Why do we want to measure software 

quality?

There are many reasons to why we want to measure quality. Some developers like to use metrics to identify areas of the code that could be improved. Others use metric as a quality gate; if the code doesn't satisfy a certain "quality" criteria, the build fails.
Managers may have different reasons to why they want to measure quality. Although they may say otherwise, the most common reasons to why they want software quality to be measured are:
  • Lack of trust.
  • Fear of being responsible for things they don't understand.
  • Find other people to blame in case something goes wrong.
  • Try to find a justification for the general dissatisfaction among the people building or using the software.
  • Show they are in control.
  • Cover their backside, showing that they are doing something to control quality (ticking a box).
  • Annual targets and bonuses (normally associated to the percentage of test coverage).
With the exception of a few developers and academics, the people that are keener to find a way to measure software quality are the ones that don't write software on a daily basis. Many of them don't even understand how some of the metrics are calculated, but they want a way to control what they don't understand. How many times have we heard stories about managers who force their teams to keep test coverage above a certain percentage? Do they really know what it means? Would they be able to help the teams to achieve that? Can they distinguish good tests from bad tests?
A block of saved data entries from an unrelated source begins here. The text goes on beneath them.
import Mathlib
import Literature.Probability.LatticeModels.GKSInequalities
import Summits.CriticalPhenomena.Ising3DConformalLimit.Theorems.PrecisionLaplacianInverseMFerromagnetImOfSp
import HarnessLib

/-!
# Crux `PrecisionLaplacian.InverseMFerromagnet` (stmt-CriticalPhenomena-4798), line `Sketch` —
# stub `helper_contraction_conditioning` (core E, E5: contraction = conditioning on agreement)

THEOREM-ONLY file (no definitions).  Three zero-field pair systems on the sites `Fin n` with bonds
`Fin m` enter the deletion–contraction pencil of the crux: the actual one `(K, C)`, the DELETED one
`(K⁰, C)` with `K⁰ i = if C i = {u,v} then 0 else K i`, and the CONTRACTED one `(K⁰, C¹)` with
`C¹ i = if C i = {u,v} then {p,q} else (C i).image π`, `π z = if z = v then u else z` (the bonds at `v`
moved to `u`, the switched-off bonds re-supported on a dummy pair with coupling `0`, `v` isolated).

THEOREM (`helper_contraction_conditioning`).  For all sites `a, b`,
`⟨σ_{πa} σ_{πb}⟩_{(K⁰,C¹)} · ⟨1 + σ_uσ_v⟩_{(K⁰,C)} = ⟨σ_aσ_b (1 + σ_uσ_v)⟩_{(K⁰,C)}`: the contracted
system is the deleted system conditioned on `σ_u = σ_v`.

PROOF.  Write `ω̃ = Function.update ω v (ω u)` (the LIFT of `ω`: copy the spin at `u` onto `v`).
(1) The contracted weight and the contracted observable only see `ω̃`:
`w¹(ω) = w⁰(ω̃)` termwise in the Hamiltonian (`ccc_gksWeight_contract`: a switched-off bond contributes
`0` on both sides; any other bond `{x,y} ≠ {u,v}` has `{πx, πy}` of cardinality two — `csp_contract_ne`
of the landed E3 module, imported — and `σ_{πx}(ω) = σ_x(ω̃)`), and `σ_{πa}(ω)σ_{πb}(ω) = σ_a(ω̃)σ_b(ω̃)`.
(2) The lift is two-to-one onto the configurations agreeing at `u, v`, which we use in the form
`∑_ω G(ω̃) = ∑_ω (1 + σ_uσ_v) G(ω)` (`ccc_sum_update`): pointwise `(1 + σ_uσ_v)G(ω̃) = (1 + σ_uσ_v)G(ω)`
(the factor vanishes unless `ω u = ω v`, where `ω̃ = ω`), and `∑_ω σ_uσ_v G(ω̃) = 0` by the flip at `v`,
which reverses `σ_uσ_v` and fixes `ω̃`.
(3) Hence `Z¹⟨g∘~⟩¹ = Z⁰⟨g (1 + σ_uσ_v)⟩⁰` for every observable `g` (`ccc_gksSum_contract`); with `g = σ_aσ_b`
and `g = 1` the claim is `(B/A)·(A/Z) = B/Z`, where `A = Z¹ > 0`.
-/

namespace Summit.CriticalPhenomena.Ising3DConformalLimit.Cruxes.InverseMFerromagnet.PartialCovarianceLadder

open Literature.Probability.LatticeModels Finset Matrix

noncomputable section

/-! ## The flip at `v` and the agreement weight `1 + σ_uσ_v` -/

/-- Reindexing a sum over configurations by the (involutive) flip at `v`. [folklore] -/
theorem ccc_sum_flip {n : ℕ} (v : Fin n) (g : SpinConfig (Fin n) → ℝ) :
    ∑ ω : SpinConfig (Fin n), g (fun z => if z = v then -ω z else ω z) = ∑ ω, g ω := by
  have hinv : Function.Involutive
      (fun (ω : SpinConfig (Fin n)) (z : Fin n) => if z = v then -ω z else ω z) := by
    intro ω
    funext z
    by_cases hz : z = v <;> simp [hz]
  exact Equiv.sum_comp hinv.toPerm g

/-- The lift `ω ↦ update ω v (ω u)` does not see the spin at `v`: it is unchanged by the flip at `v`
(`u ≠ v`). [folklore] -/
theorem ccc_update_flip {n : ℕ} (u v : Fin n) (huv : u ≠ v) (ω : SpinConfig (Fin n)) :
    Function.update (fun z => if z = v then -ω z else ω z) v (ω u) = Function.update ω v (ω u) := by
  funext z
  by_cases hz : z = v
  · subst hz
    rw [Function.update_self, Function.update_self]
  · rw [Function.update_of_ne hz, Function.update_of_ne hz, if_neg hz]

/-- Under the flip at `v`, `σ_u` is unchanged (`u ≠ v`) and `σ_v` changes sign. [folklore] -/
theorem ccc_spinAt_flip {n : ℕ} (u v : Fin n) (huv : u ≠ v) (ω : SpinConfig (Fin n)) :
    spinAt u (fun z => if z = v then -ω z else ω z) = spinAt u ω ∧
      spinAt v (fun z => if z = v then -ω z else ω z) = -spinAt v ω := by
  unfold spinAt
  dsimp only
  refine ⟨by rw [if_neg huv], ?_⟩
  rw [if_pos rfl, Units.val_neg, Int.cast_neg]

/-- The odd part of a lifted sum vanishes: `∑_ω σ_uσ_v G(ω̃) = 0`, `ω̃ = update ω v (ω u)`, by the flip
at `v`, which reverses `σ_uσ_v` and fixes `ω̃`. [folklore] -/
theorem ccc_sum_odd_update {n : ℕ} (u v : Fin n) (huv : u ≠ v) (G : SpinConfig (Fin n) → ℝ) :
    ∑ ω : SpinConfig (Fin n), spinAt u ω * spinAt v ω * G (Function.update ω v (ω u)) = 0 := by
  obtain ⟨g, hg⟩ : ∃ g : SpinConfig (Fin n) → ℝ,
      ∀ ω, g ω = spinAt u ω * spinAt v ω * G (Function.update ω v (ω u)) := ⟨_, fun _ => rfl⟩
  have hodd : ∀ ω : SpinConfig (Fin n), g (fun z => if z = v then -ω z else ω z) = -g ω := by
    intro ω
    rw [hg, hg, if_neg huv, ccc_update_flip u v huv ω, (ccc_spinAt_flip u v huv ω).1,
      (ccc_spinAt_flip u v huv ω).2]
    ring
  have hsum := ccc_sum_flip v g
  rw [Finset.sum_congr rfl fun ω _ => hodd ω, Finset.sum_neg_distrib] at hsum
  have h0 : ∑ ω, g ω = 0 := by linarith
  rw [← h0]
  exact Finset.sum_congr rfl fun ω _ => (hg ω).symm

/-- Pointwise, the agreement weight identifies `ω` with its lift:
`(1 + σ_uσ_v)G(ω̃) = (1 + σ_uσ_v)G(ω)` (the weight vanishes unless `ω u = ω v`, where `ω̃ = ω`). [folklore] -/
theorem ccc_proj_update {n : ℕ} (u v : Fin n) (ω : SpinConfig (Fin n)) (G : SpinConfig (Fin n) → ℝ) :
    (1 + spinAt u ω * spinAt v ω) * G (Function.update ω v (ω u)) =
      (1 + spinAt u ω * spinAt v ω) * G ω := by
  by_cases h : ω u = ω v
  · rw [h, Function.update_eq_self]
  · have h0 : 1 + spinAt u ω * spinAt v ω = 0 := by
      unfold spinAt
      rcases Int.units_eq_one_or (ω u) with hu | hu <;>
        rcases Int.units_eq_one_or (ω v) with hv | hv
      · exact absurd (hu.trans hv.symm) h
      · rw [hu, hv]; norm_num
      · rw [hu, hv]; norm_num
      · exact absurd (hu.trans hv.symm) h
    rw [h0, zero_mul, zero_mul]

/-- **Lift = conditioning on agreement.**  `∑_ω G(ω̃) = ∑_ω (1 + σ_uσ_v) G(ω)` with
`ω̃ = update ω v (ω u)`, `u ≠ v`: the lift is two-to-one onto the configurations agreeing at `u, v`.
[folklore] -/
theorem ccc_sum_update {n : ℕ} (u v : Fin n) (huv : u ≠ v) (G : SpinConfig (Fin n) → ℝ) :
    ∑ ω : SpinConfig (Fin n), G (Function.update ω v (ω u)) =
      ∑ ω, (1 + spinAt u ω * spinAt v ω) * G ω := by
  have h1 : ∀ ω : SpinConfig (Fin n), G (Function.update ω v (ω u)) =
      (1 + spinAt u ω * spinAt v ω) * G (Function.update ω v (ω u)) -
        spinAt u ω * spinAt v ω * G (Function.update ω v (ω u)) := fun ω => by ring
  rw [Finset.sum_congr rfl fun ω _ => h1 ω, Finset.sum_sub_distrib, ccc_sum_odd_update u v huv G,
    sub_zero]
  exact Finset.sum_congr rfl fun ω _ => ccc_proj_update u v ω G

/-! ## The contracted system is the deleted system composed with the lift -/

/-- Spins of the images: `σ_{πx}(ω) = σ_x(ω̃)`, `π x = if x = v then u else x`,
`ω̃ = update ω v (ω u)`. [folklore] -/
theorem ccc_spinAt_contract {n : ℕ} (u v x : Fin n) (ω : SpinConfig (Fin n)) :
    spinAt (if x = v then u else x) ω = spinAt x (Function.update ω v (ω u)) := by
  unfold spinAt
  by_cases hx : x = v
  · rw [if_pos hx, hx, Function.update_self]
  · rw [if_neg hx, Function.update_of_ne hx]

/-- Pair products of the images: `σ_{π(A)}(ω) = σ_A(ω̃)` for every pair `A ≠ {u,v}` (the two images are
distinct by `csp_contract_ne` of E3, module …ImOfSp). [folklore] -/
theorem ccc_spinProduct_contract {n : ℕ} (u v : Fin n) (A : Finset (Fin n)) (hA : A.card = 2)
    (hne : A ≠ {u, v}) (ω : SpinConfig (Fin n)) :
    spinProduct (A.image (fun z => if z = v then u else z)) ω =
      spinProduct A (Function.update ω v (ω u)) := by
  obtain ⟨x, y, hxy, rfl⟩ := Finset.card_eq_two.mp hA
  unfold spinProduct
  rw [Finset.image_insert, Finset.image_singleton,
    Finset.prod_pair (csp_contract_ne x y u v hxy hne), Finset.prod_pair hxy,
    ccc_spinAt_contract u v x ω, ccc_spinAt_contract u v y ω]

/-- The contracted Boltzmann weight is the deleted weight of the lift: `w¹(ω) = w⁰(ω̃)` (a switched-off
bond contributes `0` on both sides; any other bond by `ccc_spinProduct_contract`). [folklore] -/
theorem ccc_gksWeight_contract {n m : ℕ} (K : Fin m → ℝ) (C : Fin m → Finset (Fin n))
    (hC : ∀ i, (C i).card = 2) (u v p q : Fin n) (ω : SpinConfig (Fin n)) :
    gksWeight Finset.univ (fun i => if C i = {u, v} then 0 else K i)
        (fun i => if C i = {u, v} then ({p, q} : Finset (Fin n))
          else (C i).image (fun z => if z = v then u else z)) ω =
      gksWeight Finset.univ (fun i => if C i = {u, v} then 0 else K i) C
        (Function.update ω v (ω u)) := by
  unfold gksWeight gksHamiltonian
  congr 1
  refine Finset.sum_congr rfl fun i _ => ?_
  dsimp only
  by_cases h : C i = {u, v}
  · rw [if_pos h, zero_mul, zero_mul]
  · rw [if_neg h, if_neg h, ccc_spinProduct_contract u v (C i) (hC i) h ω]

/-- Unnormalised contracted expectations of lifted observables are deleted expectations against the
agreement weight: `Z¹⟨g∘~⟩¹ = Z⁰⟨g·(1 + σ_uσ_v)⟩⁰`. [folklore] -/
theorem ccc_gksSum_contract {n m : ℕ} (K : Fin m → ℝ) (C : Fin m → Finset (Fin n))
    (hC : ∀ i, (C i).card = 2) (u v p q : Fin n) (huv : u ≠ v) (g : SpinConfig (Fin n) → ℝ) :
    gksSum Finset.univ (fun i => if C i = {u, v} then 0 else K i)
        (fun i => if C i = {u, v} then ({p, q} : Finset (Fin n))
          else (C i).image (fun z => if z = v then u else z))
        (fun ω => g (Function.update ω v (ω u))) =
      gksSum Finset.univ (fun i => if C i = {u, v} then 0 else K i) C
        (fun ω => g ω * (1 + spinAt u ω * spinAt v ω)) := by
  unfold gksSum
  rw [Finset.sum_congr rfl fun ω _ => congrArg (fun t => g (Function.update ω v (ω u)) * t)
    (ccc_gksWeight_contract K C hC u v p q ω)]
  rw [ccc_sum_update u v huv
    (fun ω => g ω * gksWeight Finset.univ (fun i => if C i = {u, v} then 0 else K i) C ω)]
  exact Finset.sum_congr rfl fun ω _ => by ring

/-- **E5 · contraction = conditioning on agreement (infrastructure for E1).**  In the contracted system of `stub_sp` (bonds at `v`
moved to `u`, the bonds equal to `{u,v}` re-supported on `{p,q}` with coupling `0`, `v` isolated) the two-point function of the images
equals the two-point function of the deleted system conditioned on `σ_u = σ_v`. [folklore] -/
theorem helper_contraction_conditioning :
    ∀ (n m : ℕ) (K : Fin m → ℝ) (C : Fin m → Finset (Fin n)), (∀ i, (C i).card = 2) →
      ∀ (u v p q : Fin n), u ≠ v → p ≠ v → q ≠ v → ∀ a b : Fin n,
        gksExpect Finset.univ (fun i => if C i = {u, v} then 0 else K i)
            (fun i => if C i = {u, v} then ({p, q} : Finset (Fin n))
              else (C i).image (fun z => if z = v then u else z))
            (fun ω => spinAt (if a = v then u else a) ω * spinAt (if b = v then u else b) ω) *
          gksExpect Finset.univ (fun i => if C i = {u, v} then 0 else K i) C
            (fun ω => 1 + spinAt u ω * spinAt v ω) =
        gksExpect Finset.univ (fun i => if C i = {u, v} then 0 else K i) C
          (fun ω => spinAt a ω * spinAt b ω * (1 + spinAt u ω * spinAt v ω)) := by
  intro n m K C hC u v p q huv _ _ a b
  have hobs : (fun ω : SpinConfig (Fin n) =>
      spinAt (if a = v then u else a) ω * spinAt (if b = v then u else b) ω) =
      fun ω => spinAt a (Function.update ω v (ω u)) * spinAt b (Function.update ω v (ω u)) := by
    funext ω
    rw [ccc_spinAt_contract u v a ω, ccc_spinAt_contract u v b ω]
  have hN : gksSum Finset.univ (fun i => if C i = {u, v} then 0 else K i)
      (fun i => if C i = {u, v} then ({p, q} : Finset (Fin n))
        else (C i).image (fun z => if z = v then u else z))
      (fun ω => spinAt a (Function.update ω v (ω u)) * spinAt b (Function.update ω v (ω u))) =
      gksSum Finset.univ (fun i => if C i = {u, v} then 0 else K i) C
        (fun ω => spinAt a ω * spinAt b ω * (1 + spinAt u ω * spinAt v ω)) :=
    ccc_gksSum_contract K C hC u v p q huv (fun ω => spinAt a ω * spinAt b ω)
  have hZ : gksSum Finset.univ (fun i => if C i = {u, v} then 0 else K i)
      (fun i => if C i = {u, v} then ({p, q} : Finset (Fin n))
        else (C i).image (fun z => if z = v then u else z)) (fun _ => 1) =
      gksSum Finset.univ (fun i => if C i = {u, v} then 0 else K i) C
        (fun ω => 1 + spinAt u ω * spinAt v ω) := by
    rw [ccc_gksSum_contract K C hC u v p q huv (fun _ => 1)]
    exact congrArg _ (funext fun ω => one_mul _)
  have hpos := gksSum_one_pos Finset.univ (fun i => if C i = {u, v} then (0 : ℝ) else K i)
    (fun i => if C i = {u, v} then ({p, q} : Finset (Fin n))
      else (C i).image (fun z => if z = v then u else z))
  rw [hZ] at hpos
  unfold gksExpect
  rw [hobs, hN, hZ]
  exact div_mul_div_cancel₀ hpos.ne'

end

end Summit.CriticalPhenomena.Ising3DConformalLimit.Cruxes.InverseMFerromagnet.PartialCovarianceLadder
When do we want to measure quality?

The desire to measure quality is intensified when things are not going well: people are unhappy; some team members are not suitable for the job; too many bugs; there's always problems with new releases; few releases per year; things are taking too long to be done; lack of trust; people are often wondering what others are doing and who is responsible for what. But when asked, almost no one can explain exactly where the software lacks quality or how it could be fixed.
On the other hand, we very rarely see people talking about measuring software quality when the project is going well: team is composed by good professionals; people are working well with each other; people respect and trust the opinion of their teammates; software is released often and with zero or few cosmetic bugs; good communication and team spirit;

Code metrics

Code analysis tools are great when used by developers as an aid to find areas of the system that could be improved. They are great to highlight things that are not always easily seen with a naked eye. They may also be very helpful when working with legacy code. However, the problem with code metrics is that making sure that the code compiles to specific metrics is very different from saying that the code has quality. Having high test coverage is not the same as having good tests. Having loose coupled and high cohesive code doesn't mean code that express the business domain or that is very easy to understand. Code with low cyclomatic complexity doesn't mean code that behaves according business specifications and is bug free.

Non-code related metrics

How long does it take to build a new feature? How hard is to deploy the application? How many bugs are found in production every time we go live? How often do we go live? How fast can we safely and confidently change the software to accommodate the ever changing business requirements? Those are all things that we could associate with code quality, but can they be really associated to it? Are all these things only related to the quality of the code? Let's take two common non-code related metrics as examples.
  • Number of bugs: What type of bugs have been raised? Are they related to the bad state of the code base, the lack of skills of the developer that implemented the code, bad requirements, or a complete lack of communication between business, developers, and testers?
  • Time to deliver a feature: Why are we unhappy about the time it took us to deliver a feature? Is is because of bad estimations? Is it because we were doing something that we haven't done before and we had to explore different alternatives? Were we blocked by other teams or internal bureaucracy? How does this feature compare to previous features implemented in the system? Are they similar? Completely different?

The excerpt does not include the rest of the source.